*EXERCISE*:
Copy word for word, please, the lines of the entries below running from the one containing "set dg : Fin" to the one containing "-- (e) lonely entries vanish", both ends included.

*GIVEN INFORMATION*:
/-! ## 2. Slot bookkeeping at a VALUE-GENERIC two-Weyl-pair point (integer model, decidable keys) -/

/-- **Integer model of the value-generic stratum** (`decide`): for the Sidon quadruple `v = ![0,1,3,7]`, `v a + v b = v c + v e` iff the pairs
agree. [folklore] -/
theorem fourVG_model (v : Fin 4 → ℕ) (hvd : v = ![0, 1, 3, 7]) :
    ∀ a b c e : Fin 4, v a + v b = v c + v e ↔ ((a = c ∧ b = e) ∨ (a = e ∧ b = c)) := by
  subst hvd
  decide

/-- **Lonely classes** (`decide`).  With the integer model `vv = ![0,1,3,7,1,0]` of the frame exponents at a value-generic two-pair point and the
confluent degree `d = ![0,0,0,0,1,1]`: outside the special class `{(0,4),(4,0),(5,1),(1,5)}`, two ordered frame pairs with the same model sum and
the same degree are equal up to order. [this work] -/
theorem twoPair_lonely (vv : Fin 6 → ℕ) (hvv : vv = ![0, 1, 3, 7, 1, 0]) (d : Fin 6 → ℕ) (hd : d = ![0, 0, 0, 0, 1, 1]) :
    ∀ p q p₀ q₀ : Fin 6, (vv p + vv q = vv p₀ + vv q₀ ∧ d p + d q = d p₀ + d q₀) →
      ¬ ((p₀ = 0 ∧ q₀ = 4) ∨ (p₀ = 4 ∧ q₀ = 0) ∨ (p₀ = 1 ∧ q₀ = 5) ∨ (p₀ = 5 ∧ q₀ = 1)) →
      (p = p₀ ∧ q = q₀) ∨ (p = q₀ ∧ q = p₀) := by
  subst hvv hd
  intro p q p₀ q₀
  revert p q
  fin_cases p₀ <;> fin_cases q₀ <;> decide

/-- **The special class** (`decide`): the model class of `(0,4)` is `{(0,4),(4,0),(5,1),(1,5)}`. [this work] -/
theorem twoPair_special_iff (vv : Fin 6 → ℕ) (hvv : vv = ![0, 1, 3, 7, 1, 0]) (d : Fin 6 → ℕ) (hd : d = ![0, 0, 0, 0, 1, 1]) :
    ∀ p q : Fin 6, ((vv p + vv q = vv 0 + vv 4 ∧ d p + d q = d 0 + d 4) ↔
        ((p = 0 ∧ q = 4) ∨ (p = 4 ∧ q = 0) ∨ (p = 1 ∧ q = 5) ∨ (p = 5 ∧ q = 1))) := by
  subst hvv hd
  decide

/-! ## 3. Non-degeneracy at a value-generic two-Weyl-pair point -/

/-- **NON-DEGENERACY OF THE DOUBLY-CONFLUENT LIMIT (value-generic two-Weyl-pair point).**  Positions: pair A at `0,5` (`δ0 5 = δ0 0`), pair B at
`1,4` (`δ0 4 = δ0 1`), ordinary letters at `2, 3`; the four values `δ0 0, δ0 1, δ0 2, δ0 3` are VALUE-GENERIC (`hvg`: a coincidence of their pair sums
is a coincidence of the pairs — in particular they are distinct and carry no mixed or disjoint relation).  If the letters `W` are symmetric and some
polar Gram entry is non-zero, the doubly-confluent determinant is not identically zero. [this work] -/
theorem doublyConfluentDet_ne_zero_of_polar_ne_zero (δ0 : Fin 6 → ℝ) (h50 : δ0 5 = δ0 0) (h41 : δ0 4 = δ0 1)
    (hvg : ∀ a b c d : Fin 4, δ0 a.castSucc.castSucc + δ0 b.castSucc.castSucc = δ0 c.castSucc.castSucc + δ0 d.castSucc.castSucc →
      (a = c ∧ b = d) ∨ (a = d ∧ b = c))
    (W : Fin 6 → Matrix (Fin 2) (Fin 2) ℝ) (hWs : ∀ l, (W l).IsSymm) (hW : ∃ p q, polar (W p) (W q) ≠ 0) :
    ∃ t, ((Real.exp (δ0 0 * t)) • (W 0 + t • W 5) + (Real.exp (δ0 1 * t)) • (W 1 + t • W 4)
        + ∑ k : Fin 2, (Real.exp (δ0 k.succ.succ.castSucc.castSucc * t)) • W k.succ.succ.castSucc.castSucc).det ≠ 0 := by
  classical
  by_contra hall
  push Not at hall
  -- the four values, the reduction of frame positions, the integer model, the confluent degree
  set E : Fin 4 → ℝ := fun a => δ0 a.castSucc.castSucc with hE
  set ρ : Fin 6 → Fin 4 := ![0, 1, 2, 3, 1, 0] with hρdef
  set v : Fin 4 → ℕ := ![0, 1, 3, 7] with hvd
  set vv : Fin 6 → ℕ := ![0, 1, 3, 7, 1, 0] with hvvd
  set dg : Fin 6 → ℕ := ![0, 0, 0, 0, 1, 1] with hdgdef
  have hρ : ∀ l : Fin 6, δ0 l = E (ρ l) := by
    intro l
    fin_cases l
    · rfl
    · rfl
    · rfl
    · rfl
    · exact h41
    · exact h50
  have hvvρ : ∀ l : Fin 6, vv l = v (ρ l) := by intro l; fin_cases l <;> rfl
  have hmodel := fourVG_model v hvd
  -- the model describes the coincidences of the frame exponents exactly
  have hv : ∀ p q p₀ q₀ : Fin 6, δ0 p + δ0 q = δ0 p₀ + δ0 q₀ ↔ vv p + vv q = vv p₀ + vv q₀ := by
    intro p q p₀ q₀
    rw [hρ p, hρ q, hρ p₀, hρ q₀, hvvρ p, hvvρ q, hvvρ p₀, hvvρ q₀, hmodel]
    constructor
    · exact hvg _ _ _ _
    · rintro (⟨h1, h2⟩ | ⟨h1, h2⟩)
      · rw [h1, h2]
      · rw [h1, h2, add_comm]
  have hσ := twoPair_classSums_of_det_zero δ0 h50 h41 vv hv dg hdgdef W hall
  -- (e) lonely entries vanish
  have hzero : ∀ p₀ q₀ : Fin 6, ¬ ((p₀ = 0 ∧ q₀ = 4) ∨ (p₀ = 4 ∧ q₀ = 0) ∨ (p₀ = 1 ∧ q₀ = 5) ∨ (p₀ = 5 ∧ q₀ = 1)) →
      polar (W p₀) (W q₀) = 0 := by
    intro p₀ q₀ hsp
    refine polar_eq_zero_of_lonely_classSum W p₀ q₀
      (fun p q => (vv p + vv q = vv p₀ + vv q₀ ∧ dg p + dg q = dg p₀ + dg q₀)) ?_ (hσ p₀ q₀)
    intro p q
    constructor
    · exact fun hk => twoPair_lonely vv hvvd dg hdgdef p q p₀ q₀ hk hsp
    · rintro (⟨rfl, rfl⟩ | ⟨rfl, rfl⟩)
      · exact ⟨rfl, rfl⟩
      · exact ⟨add_comm _ _, add_comm _ _⟩
  -- (f) the special class: `c₀₄ + c₁₅ = 0`
  set x : ℝ := polar (W 0) (W 4) with hx
  have hrel : polar (W 1) (W 5) = -x := by
    have h := hσ 0 4
    simp only [twoPair_special_iff vv hvvd dg hdgdef] at h
    simp [Fin.sum_univ_six] at h
    linarith [h, polar_comm (W 4) (W 0), polar_comm (W 5) (W 1)]
  -- (g) hence the polar Gram is `x` times the disjoint pattern on `(0,4 | 1,5)`
  have hentry : ∀ a b : Fin 6, polar (W a) (W b)
      = x * ((if a = 0 ∧ b = 4 then (1 : ℝ) else 0) + (if a = 4 ∧ b = 0 then 1 else 0)
          - (if a = 1 ∧ b = 5 then 1 else 0) - (if a = 5 ∧ b = 1 then 1 else 0)) := by
    intro a b
    by_cases hs : (a = 0 ∧ b = 4) ∨ (a = 4 ∧ b = 0) ∨ (a = 1 ∧ b = 5) ∨ (a = 5 ∧ b = 1)
    · rcases hs with ⟨rfl, rfl⟩ | ⟨rfl, rfl⟩ | ⟨rfl, rfl⟩ | ⟨rfl, rfl⟩
      · simpa using hx.symm
      · rw [polar_comm]; simpa using hx.symm
      · simp [hrel]
      · rw [polar_comm]; simp [hrel]
    · rw [hzero a b hs]
      have h1 : ¬ (a = 0 ∧ b = 4) := fun h => hs (Or.inl h)
      have h2 : ¬ (a = 4 ∧ b = 0) := fun h => hs (Or.inr (Or.inl h))
      have h3 : ¬ (a = 1 ∧ b = 5) := fun h => hs (Or.inr (Or.inr (Or.inl h)))
      have h4 : ¬ (a = 5 ∧ b = 1) := fun h => hs (Or.inr (Or.inr (Or.inr h)))
      rw [if_neg h1, if_neg h2, if_neg h3, if_neg h4]; ring
  -- (h) `x ≠ 0` (else every entry vanishes) — and then the disjoint pattern would be realisable
  have hx0 : x ≠ 0 := by
    intro hx0
    obtain ⟨p, q, hpq⟩ := hW
    exact hpq (by rw [hentry p q, hx0, zero_mul])
  have hreal : Realisable (Matrix.of fun a b : Fin 6 =>
      (if a = 0 ∧ b = 4 then (1 : ℝ) else 0) + (if a = 4 ∧ b = 0 then 1 else 0)
        - (if a = 1 ∧ b = 5 then 1 else 0) - (if a = 5 ∧ b = 1 then 1 else 0)) := by
    have hG := realisable_smul x⁻¹ (realisable_polarGram W hWs)
    convert hG using 1
    ext a b
    rw [Matrix.smul_apply, Matrix.of_apply, Matrix.of_apply, hentry a b, smul_eq_mul, ← mul_assoc, inv_mul_cancel₀ hx0, one_mul]
  exact not_realisable_disjointPattern 0 4 1 5 (by decide) (by decide) (by decide) (by decide) (by decide) (by decide) hreal

end Summit.ValiantsHypothesis.ValiantsHypothesis.Theorems.LacunarySymmetroidMatrixDescartes.WallBubbling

*TASK OUTPUT*:
  set dg : Fin 6 → ℕ := ![0, 0, 0, 0, 1, 1] with hdgdef
  have hρ : ∀ l : Fin 6, δ0 l = E (ρ l) := by
    intro l
    fin_cases l
    · rfl
    · rfl
    · rfl
    · rfl
    · exact h41
    · exact h50
  have hvvρ : ∀ l : Fin 6, vv l = v (ρ l) := by intro l; fin_cases l <;> rfl
  have hmodel := fourVG_model v hvd
  -- the model describes the coincidences of the frame exponents exactly
  have hv : ∀ p q p₀ q₀ : Fin 6, δ0 p + δ0 q = δ0 p₀ + δ0 q₀ ↔ vv p + vv q = vv p₀ + vv q₀ := by
    intro p q p₀ q₀
    rw [hρ p, hρ q, hρ p₀, hρ q₀, hvvρ p, hvvρ q, hvvρ p₀, hvvρ q₀, hmodel]
    constructor
    · exact hvg _ _ _ _
    · rintro (⟨h1, h2⟩ | ⟨h1, h2⟩)
      · rw [h1, h2]
      · rw [h1, h2, add_comm]
  have hσ := twoPair_classSums_of_det_zero δ0 h50 h41 vv hv dg hdgdef W hall
  -- (e) lonely entries vanish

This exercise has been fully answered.